This data is avilble in device named /dev/random and /dev/urandom.

Thought this data is not truly random, it is however good enough to be used as a seed for other random number functions.

/dev/random is high quality entropy, generated from events which are non-deterministic. It blocks until enough bits of random data are available. Note that on some systems, it can block for a long time waiting for new user-generated entry to be entered into the system. So you have to use care before using /dev/random.

/dev/urandom is similar, but when the store of entropy is running low, it'll return a cryptographically strong hash of what there is. This isn't as secure, but it's enough for most applications.

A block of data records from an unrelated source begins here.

import Summits.BirchSwinnertonDyer.BirchSwinnertonDyer.Theorems.ByReductionTypeAtTwoFineSelmerConjAAtTwoAdditivePotGoodAscentStampsA
import HarnessLib

/-!
# C4″ `AdditivePotMultOverKAtTwo` (item stmt-BirchSwinnertonDyer-22618), the (I1M′) input of the upper half on the `Δ < 0` rows:
# KERNEL STAMPS, part H — Iwasawa's `μ₂ = 0` (ZERO hypotheses) for the `2`-torsion cubic fields `d = -1291`, `d = -1700` and UNCONDITIONAL
# statement (A) at `2` for the C4″ census curves 144592p1, 462400he1

Cell `bsd-2adic`, rung K4, seat `bsd-2adic-k4-w3` GEN 11 (explicit unit of director-bsd g16 (309)(7); `--supports stmt-BirchSwinnertonDyer-22618`).
HONEST FRAMING (D-0036/D-0054/D-0152): THEOREMS ONLY (no definition, no named fact, no `sorry`). FIELD PART (unconditional kernel arithmetic about an
explicit cubic field `ℚ(θ)`; generator = eng-2's polredabs cubic when its index `[𝓞 : ℤ[θ]]` is odd, else an odd-index second generator):
`irreducible_cubic_<d>`, `odd_classNumber_of_root_<d>` (norm certificate below the Minkowski bound; k4-w1's `odd_classNumber_of_cubeCertificate`),
**`classicalMu_two_cubicField_<d>`** = `μ = 0` (growth form) along EVERY cyclotomic `ℤ₂`-extension of `ℚ(θ)` from `e₀ = 0` (odd `h`), `e₁ = 0` (k4-w1's
Chevalley door at `2`, `layerOneBit_of_chevalleyCert`: a unit with `2`-adic image `≡ ±3 (mod 8)` is not a norm from `ℚ(θ, √2)`; ≤ 2 primes above `2`),
`n₀ = 0` (odd cubic discriminant `…_of_odd_cubic_discr`, or `2 = 𝔭𝔮²` with an even-index certificate `…_of_evenIndexCertificate`) and Fukuda 1994 Thm. 1 (1)
(`_holds`). These fields have TWO primes above `2` (the `2`-division cubic of a potentially multiplicative curve has a `ℚ₂`-root). ROW PART:
`conjA_two_<L>'` = Coates–Sujatha's statement (A) at `p = 2` for the census cubic model of the Cremona class (a-invariants of addL2x GEN 13's
`nst_census-j313647.tsv`), PROVED OUTRIGHT: field identification `ℚ(β) = ℚ(θ)` + cruxlead-19573-w2's door
`TotallyComplexMu.conjA_two_cubicModel_of_classicalMu_of_discr_neg` (kernel Lim 3.5@2 + `ℓ = 2` ascent). Certificates (norm witnesses, fundamental units by a
relation sieve, Hensel data, even-index elements) found by the seat's exact-arithmetic tools (`work/tools/`) and CHECKED HERE by the kernel; eng-2's
census CERT-ADD-POTMULT-FUKUDA269-E2 agrees (`μ₂ = λ₂ = 0`, bnfcertify). Statement (A) is NOT BSD: BSD₂ for these curves is not proved; C4″ / (I1M′) stay
research-open; nothing booked; no row of 22618 changes tier (pen RC-490 (4)). Pattern/toolkit: k4-w1 GEN 5–8 (`…MuTwoKernelRows{A,B}`, `…AscentStampsA`).

References: [CoatesSujatha2005] Conj. A, Thm. 3.4; [Iwasawa1973MuInvariants] Thm. 2/3; [Fukuda1994] Thm. 1 (1); [Lang1990] Ch. 13 §4 Lemma 4.1;
[Washington1997] §13.1; [Marcus1977] Ch. 5 Thm. 35–37; [Cohen1993] §6.3; [Lim2017FineSelmer] §3; cell files `eng2/fukuda269/{TABLE,LAYERS}-…-E2-v1.tsv`.
-/

set_option autoImplicit false
-- sibling precedent (`…MuTwoKernelRowsA.lean`): the directory name repeats the summit name
set_option linter.dupNamespace false

noncomputable section
open scoped Classical IntermediateField NumberField Real nonZeroDivisors
namespace Summit.BirchSwinnertonDyer.BirchSwinnertonDyer.Theorems.AddKatoTwo
open WeierstrassCurve Field Polynomial IsDedekindDomain NumberField Matrix Literature.NumberTheory.EllipticCurves
  Literature.NumberTheory.GaloisRepresentations
  Literature.NumberTheory.IwasawaTheory
  Summit.BirchSwinnertonDyer.BirchSwinnertonDyer.Theorems.SteinbergFibreAtTwo
  Summit.BirchSwinnertonDyer.BirchSwinnertonDyer.Theorems.AlignedTransportAtTwoTorsionPointField
  Summit.BirchSwinnertonDyer.BirchSwinnertonDyer.Theses.ByReductionTypeAtTwo

/-! ## The cubic field of discriminant `-1291` (`X³ + (0)X² + (-2)X + (-7)`, index `1`; C4″ rows 144592p1) -/

/-- `X³ + (0)X² + (-2)X + (-7)` is irreducible over `ℚ` (no root mod `5`). -/
theorem irreducible_cubic_d1291n : Irreducible (Cubic.toPoly ⟨1, ((0 : ℤ) : ℚ), ((-2 : ℤ) : ℚ), ((-7 : ℤ) : ℚ)⟩) :=
  haveI : Fact (Nat.Prime 5) := ⟨by norm_num⟩
  irreducible_cubic_of_no_root_zmod 5 (by decide)

section Certd1291n

variable (K : Type) [Field K] [NumberField K]

/-- **`h` is ODD for every cubic number field whose integers contain a root `θ` of `X³ + (0)X² + (-2)X + (-7)`** (`|disc| = 1291` = `|d_K|`,
`M_K < 11`): a norm certificate — for every prime `ℓ < 11` and every root `a` of the cubic mod `ℓ` a generator `x + yθ + zθ² ∈ ℤ[θ]` of norm `±ℓ`
of the ideal `I ∋ ℓ, θ − a` (coordinates `(x, y, z)`: `ℓ = 2`: `a = 1` ↦ `(-3, -2, -1)`; `ℓ = 3`: `a = 2` ↦ `(2, -1, 0)`; `ℓ = 5`: no root; `ℓ = 7`: `a = 0` ↦ `(0, -1, 0)`, `a = 3` ↦ `(-8, -1, 2)`, `a = 4` ↦ `(9, -4, 0)`); found by the seat's relation sieve and CHECKED HERE by the
kernel (`pow_three_eq_span_of_cert`, `Or.inl`). eng-2's PARI value (bnfcertify): `h = 1`. KERNEL. [cite: Marcus1977, Ch. 5 Thm. 35–37 and Cor. 2] [cite: Cohen1993, §6.3] -/
theorem odd_classNumber_of_root_d1291n (h3 : Module.finrank ℚ K = 3) (b : 𝓞 K)
    (hb : b ^ 3 + (0 : ℤ) * b ^ 2 + (-2 : ℤ) * b + (-7 : ℤ) = 0) : Odd (NumberField.classNumber K) := by
  have hirr := irreducible_cubic_d1291n
  have hd : |NumberField.discr K| ≤ (1291 : ℕ) :=
    (abs_discr_le_abs_cubic_discr K h3 b hirr hb).trans (by simp only [Cubic.discr]; norm_num)
  refine odd_classNumber_of_cubeCertificate K h3 (B := 11)
    (minkowskiBound_lt_of_sqrt_le K h3 hd (s := 35.94)
      ((Real.sqrt_le_sqrt (by norm_num : ((1291 : ℕ) : ℝ) ≤ (35.94 : ℝ) ^ 2)).trans (Real.sqrt_sq (by norm_num)).le)
      (by norm_num)) ?_
  intro ℓ hℓB hℓ J hJ
  interval_cases ℓ <;> norm_num at hℓ
  · -- `ℓ = 2`: roots [1]
    refine pow_three_eq_span_of_cert K h3 b hirr hb (by norm_num) (fun a ha hdvd => ?_) hJ
    interval_cases a <;> norm_num at hdvd
    · exact Or.inl ⟨(-3), (-2), (-1), 1, by norm_num, by norm_num, ⟨_, by rw [Nat.cast_one, one_mul]⟩, by norm_num⟩
  · -- `ℓ = 3`: roots [2]
    refine pow_three_eq_span_of_cert K h3 b hirr hb (by norm_num) (fun a ha hdvd => ?_) hJ
    interval_cases a <;> norm_num at hdvd
    · exact Or.inl ⟨(2), (-1), (0), 1, by norm_num, by norm_num, ⟨_, by rw [Nat.cast_one, one_mul]⟩, by norm_num⟩
  · -- `ℓ = 5`: roots []
    refine pow_three_eq_span_of_cert K h3 b hirr hb (by norm_num) (fun a ha hdvd => ?_) hJ
    interval_cases a <;> norm_num at hdvd
  · -- `ℓ = 7`: roots [0, 3, 4]
    refine pow_three_eq_span_of_cert K h3 b hirr hb (by norm_num) (fun a ha hdvd => ?_) hJ
    interval_cases a <;> norm_num at hdvd
    · exact Or.inl ⟨(0), (-1), (0), 1, by norm_num, by norm_num, ⟨_, by rw [Nat.cast_one, one_mul]⟩, by norm_num⟩
    · exact Or.inl ⟨(-8), (-1), (2), 1, by norm_num, by norm_num, ⟨_, by rw [Nat.cast_one, one_mul]⟩, by norm_num⟩
    · exact Or.inl ⟨(9), (-4), (0), 1, by norm_num, by norm_num, ⟨_, by rw [Nat.cast_one, one_mul]⟩, by norm_num⟩

end Certd1291n

/-- **Iwasawa's `μ₂ = 0` for the cubic field of discriminant `-1291`** (`ℚ(θ)`, `θ³ + (0)θ² + (-2)θ + (-7) = 0`; TWO primes above `2`,
`2` unramified (odd discriminant); `h` odd), KERNEL — every cyclotomic `ℤ₂`-extension of `ℚ(θ)` has `μ = 0` (growth form; indeed `e_n = 0` for all `n`).
Chevalley's door at `2` (k4-w1 `layerOneBit_of_chevalleyCert`): the unit `ε = (-372) + (-271)θ + (-120)θ²` (regulator ≈ 7.38;
`ε³ + (1596)ε² + (70)ε + (1) = 0`) has `ε ≡ 5 (mod 8)` under `θ ↦ z₂ ≡ 1` (`8 ∣ g(1)`, `g'(1)` odd), so `(ε, 2)_𝔭 = −1`: a non-norm
from `ℚ(θ, √2)`, whence `e₁ = 0`; `≤ 2` primes above `2` by `4 ∤ g(0)`, `4 ∤ g(3)`; `e₀ = 0` by `odd_classNumber_of_root_d1291n`; `n₀ = 0` because the discriminant is odd (`classicalMuVanishes_two_adjoin_of_odd_cubic_discr`); Fukuda 1994 Thm. 1 (1) (`_holds`).
The (I1M′) input of GEN 9's door for the C4″ rows 144592p1. [cite: Fukuda1994, Thm. 1 (1), p. 264] [cite: Lang1990, Ch. 13 §4, Lemma 4.1]
[cite: Washington1997, §13.1] [cite: Greenberg2001IwasawaPastPresent, §4 (Iwasawa's μ-conjecture)] -/
theorem classicalMu_two_cubicField_d1291n {θ : AlgebraicClosure ℚ} (hθ : aeval θ (Cubic.toPoly ⟨1, ((0 : ℤ) : ℚ), ((-2 : ℤ) : ℚ), ((-7 : ℤ) : ℚ)⟩) = 0) :
    haveI : FiniteDimensional ℚ (IntermediateField.adjoin ℚ {θ}) :=
      IntermediateField.adjoin.finiteDimensional ((AlgebraicClosure.isAlgebraic ℚ).isAlgebraic θ).isIntegral
    haveI : NumberField (IntermediateField.adjoin ℚ {θ}) := NumberField.mk
    ∀ κL : ZpExtension (IntermediateField.adjoin ℚ {θ}) 2, κL.IsCyclotomic → ClassicalMuVanishes κL := by
  intro κL hκL
  have hθ' : θ ^ 3 + (0 : AlgebraicClosure ℚ) * θ ^ 2 + (-2 : AlgebraicClosure ℚ) * θ + (-7 : AlgebraicClosure ℚ) = 0 := by
    have := hθ
    simp only [Cubic.toPoly, map_one, one_mul, aeval_add, aeval_mul, aeval_C, aeval_X_pow, aeval_X,
      eq_ratCast, Rat.cast_intCast] at this
    push_cast at this
    linear_combination this
  have he : aeval (algebraMap ℚ (AlgebraicClosure ℚ) (((-372 : ℤ) : ℚ) / ((1 : ℤ) : ℚ)) +
      algebraMap ℚ (AlgebraicClosure ℚ) (((-271 : ℤ) : ℚ) / ((1 : ℤ) : ℚ)) * θ +
      algebraMap ℚ (AlgebraicClosure ℚ) (((-120 : ℤ) : ℚ) / ((1 : ℤ) : ℚ)) * θ ^ 2)
      (Cubic.toPoly ⟨1, ((1596 : ℤ) : ℚ), ((70 : ℤ) : ℚ), ((1 : ℤ) : ℚ)⟩) = 0 := by
    simp only [Cubic.toPoly, map_one, one_mul, aeval_add, aeval_mul, aeval_C, aeval_X_pow, aeval_X, eq_ratCast,
      Rat.cast_intCast, Rat.cast_div]
    push_cast
    linear_combination ((-24193711 : AlgebraicClosure ℚ) + (-22982760 : AlgebraicClosure ℚ) * θ + (-11707200 : AlgebraicClosure ℚ) * θ ^ 2 + (-1728000 : AlgebraicClosure ℚ) * θ ^ 3) * hθ'
  have hh := not_two_dvd_card_classGroup_adjoin_of_forall_cubicField_odd irreducible_cubic_d1291n (odd_classNumber_of_root_d1291n) hθ
  have h1 := layerOneBit_of_chevalleyCert irreducible_cubic_d1291n hθ hh ⟨0, by norm_num⟩ ⟨1, by norm_num⟩
      (-372) (-271) (-120) (1) (1596) (70) (1) (by norm_num) he (1) (1) (by norm_num) (by norm_num) (by decide) (by decide)
  exact classicalMuVanishes_two_adjoin_of_odd_cubic_discr irreducible_cubic_d1291n (by simp only [Cubic.discr]; norm_num) hθ hh κL hκL
    (h1 κL hκL)

/-! ### Row `144592p1` (cubic field `d = -1291`) -/

/-- The census cubic model of the C4″ row `144592p1` (`y² = x³ + (-1)x² + (-1365719384)x + (-19425855171088)`, addL2x GEN 13 `nst_census` a-invariants) is an elliptic curve. -/
theorem isElliptic_144592p1' : (⟨0, ((-1 : ℤ) : ℚ), 0, ((-1365719384 : ℤ) : ℚ), ((-19425855171088 : ℤ) : ℚ)⟩ : WeierstrassCurve ℚ).IsElliptic :=
  isElliptic_cubicModel _ _ _ (by simp only [Cubic.discr]; norm_num)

If you need lot of random numbers, then reading from /dev/urandom could be slow. You are probably better off using /dev/urandom to choose a random seed, and then using a good, fast RNG.
Here is a sample C program to read random bytes from the device

#include <stdio.h>
#include <fcntl.h>
#include <time.h>

main (void) {
        int randnum;
	    int fd = open ("/dev/urandom", O_RDONLY);
        
        if (fd != -1) {
            read( fd, &randnum, 4 );
            randnum = abs( randnum );   /* If you only want positive values */
            printf("Random number : %d\n",randnum);
            close(fd);
         } else {
             /* Please don't do this if you need cryptographic security! */
             randnum = time(NULL) + getpid();  // + other weird stuff;
         }
         //seed_the_rng_function(randnum);
}

If you have the OpenSSL library installed on your machine, then you could also use the RAND_bytes function in OpenSSL to get random bytes from /dev/(u)random device. The function will return 1 if it is able to fetch random bytes from /dev/urandom. Else it returns 0, in which case you will have to resort to random numbers based on time/pid etc.

#include <stdio.h>
#include <openssl/rand.h>

// you will need to compile it with openssl lib
// $ gcc <filename.c> -lcrypto
main (void) {
        unsigned char buf[10];
        if (!RAND_bytes(buf, 10)) {
            // the usual md5(time+pid)
        }
        printf("Random : %s\n", buf);
}